“给朔方军将士们请功的折子应该批下去了,他在后方也功不可没,于情于理,都应该给些赏赐。”
“老奴明白了。”
陈嬷嬷刚退下,便有宫女来禀,陈怡君来了。
“快宣。”她赶紧吩咐宫人把膳食撤下去。
“太后娘娘。”陈怡君捏着嗓子,一进门就大大地行了个礼:“太后娘娘万福金安。”
褚云兮觑了她一眼,见她煞有介事,一本正经地回了句“免礼”,瞥见她手上挎了个食盒:“手里拿的什么?拿过来给本宫瞧瞧。”
“臣女遵命。
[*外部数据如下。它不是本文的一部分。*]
/-- **Fullness at a generic base point.** Let `W ⊆ B` be a path-connected open inside a
trivialising open with reference point `c ∈ W`, and let `t₀ ∈ W` be GENERIC for the loci based at
`c`: `t₀` lies in the closure of no nowhere-dense locus `{t ∈ W | P along continuations in W from
(c, T')}`. If `P t₀ T₀` holds for an admissible state `T₀` (a rational transport along some path from
`s`), then `P` holds along every continuation inside `W` from `(t₀, T₀)` (Deligne 1972, proof of
Prop. 7.5: at a point outside the meagre set, a Hodge tensor stays Hodge nearby).
[cite: Deligne1972WeilK3, Prop. 7.5] -/
theorem full_of_generic (s : U)
    (hrat : ∀ (x y : U) (γ : Path.Homotopic.Quotient x y) (α : complexBetti (fiberOver f x.1) k),
      IsRationalClass α → IsRationalClass (transportFun f k hU γ α))
    (P : ∀ t : U, (singularCohomology ℚ ℚ (ComplexPoints (fiberOver f (Subtype.val s))) k ≃ₗ[ℚ]
      singularCohomology ℚ ℚ (ComplexPoints (fiberOver f (Subtype.val t))) k) → Prop)
    {W : Set U} {B : Set (ComplexPoints S)} (hWpc : IsPathConnected W) (hBo : IsOpen B)
    (hbij : ∀ ⦃z⦄ (hz : z ∈ B), Function.Bijective (fiberRestrict f hz k))
    (hWB : ∀ t ∈ W, (t : ComplexPoints S) ∈ B)
    {c t₀ : U} (hc : c ∈ W) (ht₀ : t₀ ∈ W) {δ₀ : Path.Homotopic.Quotient s t₀}
    {T₀ : singularCohomology ℚ ℚ (ComplexPoints (fiberOver f (Subtype.val s))) k ≃ₗ[ℚ]
      singularCohomology ℚ ℚ (ComplexPoints (fiberOver f (Subtype.val t₀))) k}
    (hT₀ : ∀ v, ofRatClass _ k (T₀ v) = transportFun f k hU δ₀ (ofRatClass _ k v))
    (hP : P t₀ T₀)
    (hgen : ∀ T' : singularCohomology ℚ ℚ (ComplexPoints (fiberOver f (Subtype.val s))) k ≃ₗ[ℚ]
      singularCohomology ℚ ℚ (ComplexPoints (fiberOver f (Subtype.val c))) k,
      IsNowhereDense {t : U | t ∈ W ∧ ∀ (ε : Path c t), (∀ r, ε r ∈ W) →
        ∀ (T : singularCohomology ℚ ℚ (ComplexPoints (fiberOver f (Subtype.val s))) k ≃ₗ[ℚ]
          singularCohomology ℚ ℚ (ComplexPoints (fiberOver f (Subtype.val t))) k),
        (∀ v, ofRatClass _ k (T v) = transportFun f k hU ⟦ε⟧ (ofRatClass _ k (T' v))) → P t T} →
      t₀ ∉ closure {t : U | t ∈ W ∧ ∀ (ε : Path c t), (∀ r, ε r ∈ W) →
        ∀ (T : singularCohomology ℚ ℚ (ComplexPoints (fiberOver f (Subtype.val s))) k ≃ₗ[ℚ]
          singularCohomology ℚ ℚ (ComplexPoints (fiberOver f (Subtype.val t))) k),
        (∀ v, ofRatClass _ k (T v) = transportFun f k hU ⟦ε⟧ (ofRatClass _ k (T' v))) → P t T})
    (hdich : ∀ T' : singularCohomology ℚ ℚ (ComplexPoints (fiberOver f (Subtype.val s))) k ≃ₗ[ℚ]
      singularCohomology ℚ ℚ (ComplexPoints (fiberOver f (Subtype.val c))) k,
      (∃ δ : Path.Homotopic.Quotient s c,
        ∀ v, ofRatClass _ k (T' v) = transportFun f k hU δ (ofRatClass _ k v)) →
      (∀ t ∈ W, ∀ (ε : Path c t), (∀ r, ε r ∈ W) → ∀ (T : singularCohomology ℚ ℚ (ComplexPoints (fiberOver f
        (Subtype.val s))) k ≃ₗ[ℚ]
        singularCohomology ℚ ℚ (ComplexPoints (fiberOver f (Subtype.val t))) k),
        (∀ v, ofRatClass _ k (T v) = transportFun f k hU ⟦ε⟧ (ofRatClass _ k (T' v))) → P t T) ∨
      IsNowhereDense {t : U | t ∈ W ∧ ∀ (ε : Path c t), (∀ r, ε r ∈ W) →
        ∀ (T : singularCohomology ℚ ℚ (ComplexPoints (fiberOver f (Subtype.val s))) k ≃ₗ[ℚ]
          singularCohomology ℚ ℚ (ComplexPoints (fiberOver f (Subtype.val t))) k),
        (∀ v, ofRatClass _ k (T v) = transportFun f k hU ⟦ε⟧ (ofRatClass _ k (T' v))) → P t T}) :
    ∀ t ∈ W, ∀ (ε : Path t₀ t), (∀ r, ε r ∈ W) → ∀ (T : singularCohomology ℚ ℚ (ComplexPoints (fiberOver f
      (Subtype.val s))) k ≃ₗ[ℚ]
      singularCohomology ℚ ℚ (ComplexPoints (fiberOver f (Subtype.val t))) k),
      (∀ v, ofRatClass _ k (T v) = transportFun f k hU ⟦ε⟧ (ofRatClass _ k (T₀ v))) → P t T := by
  -- a `W`-path from `t₀` to the reference point, and the continued state `T'` at `c`
  have h₀ : JoinedIn W t₀ c := hWpc.joinedIn t₀ ht₀ c hc
  set ε₀ := h₀.somePath with hε₀
  obtain ⟨T', hT'⟩ := exists_ratTransport f k hU hrat (δ₀.trans ⟦ε₀⟧)
  have hT'₀ : ∀ v, ofRatClass _ k (T' v) = transportFun f k hU ⟦ε₀⟧ (ofRatClass _ k (T₀ v)) := by
    intro v
    rw [hT', transportFun_trans, hT₀]
  rcases hdich T' ⟨_, hT'⟩ with hfull | hnd
  · -- fullness at `c` gives fullness at `t₀`: re-route through `c`
    intro t ht ε hε T hT
    refine hfull t ht (ε₀.symm.trans ε)
      (AlgebraicTopology.FundamentalGroup.VanKampen.trans_mem
        (AlgebraicTopology.FundamentalGroup.VanKampen.symm_mem h₀.somePath_mem) hε) T fun v ↦ ?_
    rw [hT v, hT'₀ v, transportFun_mk_trans, transportFun_mk_symm_mk]
  · -- the nowhere-dense case contradicts genericity: `t₀` lies on the locus based at `c`
    exfalso
    refine hgen T' hnd (subset_closure ⟨ht₀, fun ε hε T hT ↦ ?_⟩)
    have hTT₀ : T = T₀ := by
      refine LinearEquiv.ext fun v ↦ ofRatClass_injective k ?_
      rw [hT v, hT'₀ v, ← transportFun_mk_trans]
      exact transportFun_loop_eq_self f k hU hBo hbij (hWB t₀ ht₀) (ε₀.trans ε)
        (fun r ↦ hWB _
          (AlgebraicTopology.FundamentalGroup.VanKampen.trans_mem h₀.somePath_mem hε r)) _
    rw [hTT₀]
    exact hP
”陈怡君起身,迈着小碎步上来 :“这是臣女自己熬制的梨膏,特地带来孝敬太后娘娘。”
见她在自己面前故作娇柔,褚云兮起了一身鸡皮疙瘩:“好了,好好说话。”
“你自己熬的?”她从食盒中取出食坛,打开闻了闻,果然一阵浓郁的梨香味。
“你知道,我外祖一家是庆州人,庆州产的梨子又大又甜,我外祖父每年秋冬都会派人送几筐进京,搁在地窖里,一整个冬天都不会坏。”
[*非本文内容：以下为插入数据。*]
import Summits.Ventures.Crystal3D.Theorems.StickyWulffConstantGenericWallFloorStackWalkReverse
import HarnessLib

/-!
# The PUSH MAP of the stack walk in closed form, and the induction principle for stack invariants
# (crux `GenericWallFloor`, stmt-Ventures-19480, line `WallLedgerG`; the W1 hypothesis `hdirs` of `…StackLedgerOneSidedDirs`)

HONEST FRAMING. Venture `Summits/Ventures/Crystal3D` (cell `crystal3d-full`), helper `--supports` the crux `GenericWallFloor`
(stmt-Ventures-19480) of `route-Ventures-StickyWulffConstant`, registered line `WallLedgerG`, open stub `stub_twoSlabAdhesion`.
Rung credit only; F-C1 not moved; NOT the stub, and NOT the discharge of `hdirs` (19480-p1 g9) — only its two structural inputs.

The W1-conditional ledger `twoSlabAdhesion_stackLedger_oneSided_dirs` (19480-p2 g8) is conditional on
`hdirs : ∀ stk, StackSound z stk → StackWF z stk → stk.getLast? = some b → ∀ e rest, stk = e :: rest → 0 ≤ (e.frame e.dir) 2`,
a property of every SOUND WELL-FORMED stack over the family's bottom entry `b`.  Such stacks are generated from `[b]` by PUSHES;
this file isolates what a discharge by induction needs:

* **`forall_mem_of_push_invariant`** — INDUCTION PRINCIPLE: a predicate `I` on entries holding at `b` and preserved by every
  admissible push (`e'` sound, linked to the old top `e`, `e'.dir` the best capper, `e'.nrm ≠ e.nrm`; the old top's direction is
  a slot rising by `≥ 3/8` or the bottom's) holds at EVERY entry of every sound well-formed stack over `b`;
  `hdirs_of_push_invariant` — hence `hdirs` from any such `I` with `I e → 0 ≤ (e.frame e.dir) 2`;
  `hdirs_of_forall_mem_inner` — 19480-p1's ∀-entry form `δ ≤ ⟪e.frame e.dir, e₃⟫` (`0 ≤ δ`) implies `hdirs` as typed.
* **`push_dir_eq`** — THE PUSH MAP IN CLOSED FORM: if `e'` is sound and linked over `e` with `e'.dir` the best capper, then
  `e'.frame e'.dir = 2√(2/3)·n − e.frame p` (`n = e'.nrm`) for an `n`-POSITIVE slot `p` of the OLD frame (`⟪e.frame p, n⟫ = √(2/3)`)
  that MINIMISES the `z`-height `⟪e.frame p, z⟫` among the three `n`-positive slots of the old frame (one of which is the old
  direction `e.dir`, `inner_oldDir_nrm`); with `nrm_menu_old` (`n` is a menu normal of the OLD frame too) and
  `frame_eq_twinFrame_of_link` (`e'.frame = R_n ∘ e.frame`) this is the complete transition rule
  `(F, d) ↦ (R_n F, 2√(2/3)n − F p)` of the held direction, frame-aware as 19480-p1's caveat (INBOX 17:40:50Z) requires.
WHAT THIS IS NOT: no invariant is exhibited here; `hdirs` is NOT discharged; F-C1 not moved.
-/

noncomputable section

namespace Summit.Ventures.Crystal3D.Theorems

open Finset
open scoped InnerProductSpace

/-! ### The induction principle over sound well-formed stacks -/

/-- **Induction principle for stack invariants.**  Let `I` hold at the bottom entry `b` and be preserved by admissible pushes:
whenever `I e` (the old top, whose direction is a slot), `e'` is sound for `z`, linked to `e`, carries the best capper as
direction and a NEW normal, then `I e'`.  Then every entry of every sound well-formed stack with bottom `b` satisfies `I`. -/
theorem forall_mem_of_push_invariant {z : EuclideanSpace ℝ (Fin 3)} (I : WalkEntry → Prop) (b : WalkEntry) (h0 : I b)
    (hpush : ∀ e e' : WalkEntry, I e → e.dir ∈ fccSlots → e'.Sound z → e'.Link e →
      e'.dir = bestCapper e'.frame e'.nrm z → e'.nrm ≠ e.nrm → I e') :
    ∀ stk : List WalkEntry, StackSound z stk → StackWF z stk → stk.getLast? = some b → ∀ e ∈ stk, I e
  | [], hS, _, _ => absurd hS (stackSound_nil z)
  | [e], _, _, hlast => by
    rw [List.getLast?_singleton] at hlast
    obtain rfl := Option.some.inj hlast
    intro x hx
    rw [List.mem_singleton] at hx
    rw [hx]; exact h0
  | e :: e' :: rest, hS, hW, hlast => by
    obtain ⟨hSo, hLi, hS'⟩ := hS
    obtain ⟨hbest, hne, hW'⟩ := hW
    rw [List.getLast?_cons_cons] at hlast
    have IH := forall_mem_of_push_invariant I b h0 hpush (e' :: rest) hS' hW' hlast
    have hIe : I e := hpush e' e (IH e' (by simp)) hS'.top.1 hSo hLi hbest hne
    intro x hx
    rcases List.mem_cons.1 hx with rfl | hx'
    · exact hIe
    · exact IH x hx'

/-- **`hdirs` from a push invariant.**  Any push-invariant `I` over the bottom `b` with `I e → 0 ≤ (e.frame e.dir) 2` yields the
W1 hypothesis `hdirs` of `twoSlabAdhesion_stackLedger_oneSided_dirs` (top entry of every sound well-formed stack over `b`). -/
theorem hdirs_of_push_invariant {z : EuclideanSpace ℝ (Fin 3)} (I : WalkEntry → Prop) (b : WalkEntry) (h0 : I b)
    (hpush : ∀ e e' : WalkEntry, I e → e.dir ∈ fccSlots → e'.Sound z → e'.Link e →
      e'.dir = bestCapper e'.frame e'.nrm z → e'.nrm ≠ e.nrm → I e')
    (hI : ∀ e, I e → 0 ≤ (e.frame e.dir) 2) :
    ∀ stk : List WalkEntry, StackSound z stk → StackWF z stk → stk.getLast? = some b →
      ∀ e rest, stk = e :: rest → 0 ≤ (e.frame e.dir) 2 :=
  fun stk hS hW hlast e rest hstk =>
    hI e (forall_mem_of_push_invariant I b h0 hpush stk hS hW hlast e (by rw [hstk]; simp))

/-- **19480-p1's ∀-entry form implies `hdirs` as typed.**  If every entry of every sound well-formed stack over `b` satisfies
`δ ≤ ⟪e.frame e.dir, e₃⟫` with `0 ≤ δ`, then the top direction has non-negative true height. -/
theorem hdirs_of_forall_mem_inner {z : EuclideanSpace ℝ (Fin 3)} {b : WalkEntry} {δ : ℝ} (hδ : 0 ≤ δ)
    (h : ∀ stk : List WalkEntry, StackSound z stk → StackWF z stk → stk.getLast? = some b →
      ∀ e ∈ stk, δ ≤ ⟪e.frame e.dir, EuclideanSpace.single (2 : Fin 3) (1 : ℝ)⟫_ℝ) :
    ∀ stk : List WalkEntry, StackSound z stk → StackWF z stk → stk.getLast? = some b →
      ∀ e rest, stk = e :: rest → 0 ≤ (e.frame e.dir) 2 := by
  intro stk hS hW hlast e rest hstk
  have h1 := h stk hS hW hlast e (by rw [hstk]; simp)
  rw [EuclideanSpace.inner_single_right] at h1
  simp only [conj_trivial, one_mul] at h1
  linarith

/-! ### The push map in closed form -/

/-- Along a link, inner products with the entry normal flip sign between the new and the old frame:
`⟪e'.frame x, n⟫ = −⟪e.frame x, n⟫` (`n = e'.nrm` a unit vector). -/
theorem inner_newFrame_nrm {e e' : WalkEntry} (hn : ‖e'.nrm‖ = 1) (hL : e'.Link e) (x : EuclideanSpace ℝ (Fin 3)) :
    ⟪e'.frame x, e'.nrm⟫_ℝ = -⟪e.frame x, e'.nrm⟫_ℝ := by
  rw [hL.1 x, inner_sub_left, real_inner_smul_left, real_inner_self_eq_norm_sq, hn]
  ring

/-- **The entry normal is a menu normal of the OLD frame too**: `⟪e.frame w, n⟫ ∈ {0, ±√(2/3)}` for every slot `w`. -/
theorem nrm_menu_old {z : EuclideanSpace ℝ (Fin 3)} {e e' : WalkEntry} (hS' : e'.Sound z) (hL : e'.Link e) :
    ∀ w ∈ fccSlots, ⟪e.frame w, e'.nrm⟫_ℝ = 0 ∨ ⟪e.frame w, e'.nrm⟫_ℝ = Real.sqrt (2 / 3) ∨
      ⟪e.frame w, e'.nrm⟫_ℝ = -Real.sqrt (2 / 3) := by
  intro w hw
  obtain ⟨-, hn, hmenu, -⟩ := hS'
  have h := inner_newFrame_nrm hn hL w
  rcases hmenu w hw with h0 | h1 | h2
  · left; linarith
  · right; right; linarith
  · right; left; linarith

/-- **The old direction is `n`-positive**: `⟪e.frame e.dir, e'.nrm⟫ = √(2/3)` (this is what makes POP a capper step). -/
theorem inner_oldDir_nrm {e e' : WalkEntry} (hL : e'.Link e) : ⟪e.frame e.dir, e'.nrm⟫_ℝ = Real.sqrt (2 / 3) := hL.2

/-- **THE PUSH MAP IN CLOSED FORM.**  If `e'` is sound for `z`, linked over `e`, and carries the best capper as direction, then
for `n = e'.nrm` there is an `n`-positive slot `p` of the OLD frame (`⟪e.frame p, n⟫ = √(2/3)`) with
`e'.frame e'.dir = 2√(2/3)·n − e.frame p`, and `p` MINIMISES the `z`-height among the `n`-positive slots of the old frame. -/
theorem push_dir_eq (z : EuclideanSpace ℝ (Fin 3)) {e e' : WalkEntry} (hS' : e'.Sound z) (hL : e'.Link e)
    (hbest : e'.dir = bestCapper e'.frame e'.nrm z) :
    ∃ p ∈ fccSlots, ⟪e.frame p, e'.nrm⟫_ℝ = Real.sqrt (2 / 3) ∧
      e'.frame e'.dir = (2 * Real.sqrt (2 / 3)) • e'.nrm - e.frame p ∧
      ∀ p' ∈ fccSlots, ⟪e.frame p', e'.nrm⟫_ℝ = Real.sqrt (2 / 3) → ⟪e.frame p, z⟫_ℝ ≤ ⟪e.frame p', z⟫_ℝ := by
  obtain ⟨hdir, hn, -, hvn, -⟩ := hS'
  have hrpos : 0 < Real.sqrt (2 / 3) := Real.sqrt_pos.2 (by norm_num)
  -- the reflected form of any vector of the new frame
  have hrefl : ∀ x, e'.frame x = e.frame x - (2 * ⟪e.frame x, e'.nrm⟫_ℝ) • e'.nrm := hL.1
  -- the old-frame inner product of the new direction
  have hv' : ⟪e.frame e'.dir, e'.nrm⟫_ℝ = -Real.sqrt (2 / 3) := by
    have h := inner_newFrame_nrm hn hL e'.dir; rw [hvn] at h; linarith
  refine ⟨-e'.dir, neg_mem_fccSlots hdir, ?_, ?_, ?_⟩
  · rw [map_neg, inner_neg_left, hv', neg_neg]
  · rw [hrefl e'.dir, hv', map_neg]; module
  · intro p' hp' hp'n
    -- `−p'` is a positive slot of the new frame, so the best capper beats it
    have hq' : -p' ∈ fccSlots.filter fun q => 0 < ⟪e'.frame q, e'.nrm⟫_ℝ := by
      rw [Finset.mem_filter]
      refine ⟨neg_mem_fccSlots hp', ?_⟩
      rw [inner_newFrame_nrm hn hL, map_neg, inner_neg_left, hp'n, neg_neg]; exact hrpos
    have hne : (fccSlots.filter fun q => 0 < ⟪e'.frame q, e'.nrm⟫_ℝ).Nonempty := ⟨-p', hq'⟩
    have hmax := (bestCapper_spec e'.frame e'.nrm z hne).2 (-p') hq'
    rw [← hbest] at hmax
    have h1 : e'.frame (-p') = (2 * Real.sqrt (2 / 3)) • e'.nrm - e.frame p' := by
      rw [hrefl (-p'), map_neg, inner_neg_left, hp'n]; module
    have h2 : e'.frame e'.dir = (2 * Real.sqrt (2 / 3)) • e'.nrm + e.frame e'.dir := by
      rw [hrefl e'.dir, hv']; module
    rw [h1, h2, inner_sub_left, inner_add_left, real_inner_smul_left] at hmax
    rw [map_neg, inner_neg_left]
    linarith

/-- **The push map, packaged with the frame relation and the soundness data** (what an invariant proof consumes in one
`obtain`): `e'.frame = twinFrame e.frame n`, the closed form of the new direction with its minimising slot `p`, the old
direction is `n`-positive, `n` is a unit menu normal of the old frame of `z`-height `≥ 1/7`, and the new direction rises by
`≥ 3/8` in `z`. -/
theorem push_data (z : EuclideanSpace ℝ (Fin 3)) {e e' : WalkEntry} (hS' : e'.Sound z) (hL : e'.Link e)
    (hbest : e'.dir = bestCapper e'.frame e'.nrm z) :
    e'.frame = twinFrame e.frame e'.nrm ∧ ‖e'.nrm‖ = 1 ∧
      (∀ w ∈ fccSlots, ⟪e.frame w, e'.nrm⟫_ℝ = 0 ∨ ⟪e.frame w, e'.nrm⟫_ℝ = Real.sqrt (2 / 3) ∨
        ⟪e.frame w, e'.nrm⟫_ℝ = -Real.sqrt (2 / 3)) ∧
      ⟪e.frame e.dir, e'.nrm⟫_ℝ = Real.sqrt (2 / 3) ∧ (1 / 7 : ℝ) ≤ ⟪e'.nrm, z⟫_ℝ ∧
      (3 / 8 : ℝ) ≤ ⟪e'.frame e'.dir, z⟫_ℝ ∧
      ∃ p ∈ fccSlots, ⟪e.frame p, e'.nrm⟫_ℝ = Real.sqrt (2 / 3) ∧
        e'.frame e'.dir = (2 * Real.sqrt (2 / 3)) • e'.nrm - e.frame p ∧
        ∀ p' ∈ fccSlots, ⟪e.frame p', e'.nrm⟫_ℝ = Real.sqrt (2 / 3) → ⟪e.frame p, z⟫_ℝ ≤ ⟪e.frame p', z⟫_ℝ := by
  have hS'' := hS'
  obtain ⟨-, hn, -, -, hnz, hrise, -⟩ := hS''
  exact ⟨frame_eq_twinFrame_of_link hn hL, hn, nrm_menu_old hS' hL, inner_oldDir_nrm hL, hnz, hrise,
    push_dir_eq z hS' hL hbest⟩

end Summit.Ventures.Crystal3D.Theorems

end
“听说你得了风寒,我就取了些出来熬,二十斤鲜梨才能熬出一斤梨膏,你可省着点用。”
褚云兮骇然,用了这么多年梨膏,还是头一次听说这么难制,赶紧把盖子合上:“那我可得好好收着。”
“别,不是什么稀罕物,你若是喜欢,我再熬了给你送来。”陈怡君拦下她,朝她眨了眨眼:“你看看盒子底下还有什么?”
她半信半疑,伸手去摸,食盒底下一片平坦,但摸着摸着,就觉察出不对来,这底似乎太厚了些,于是伸出食指敲了敲。
“咚咚……”
这个声音……她在外壁比了比高度,心里顿时明白过来,下面竟有个夹层。
她一下来了兴趣,在里面好一番摸索,却不得其法,最后只得塞给陈怡君,酸里酸气地说:“你这是在哪学的这些门道?”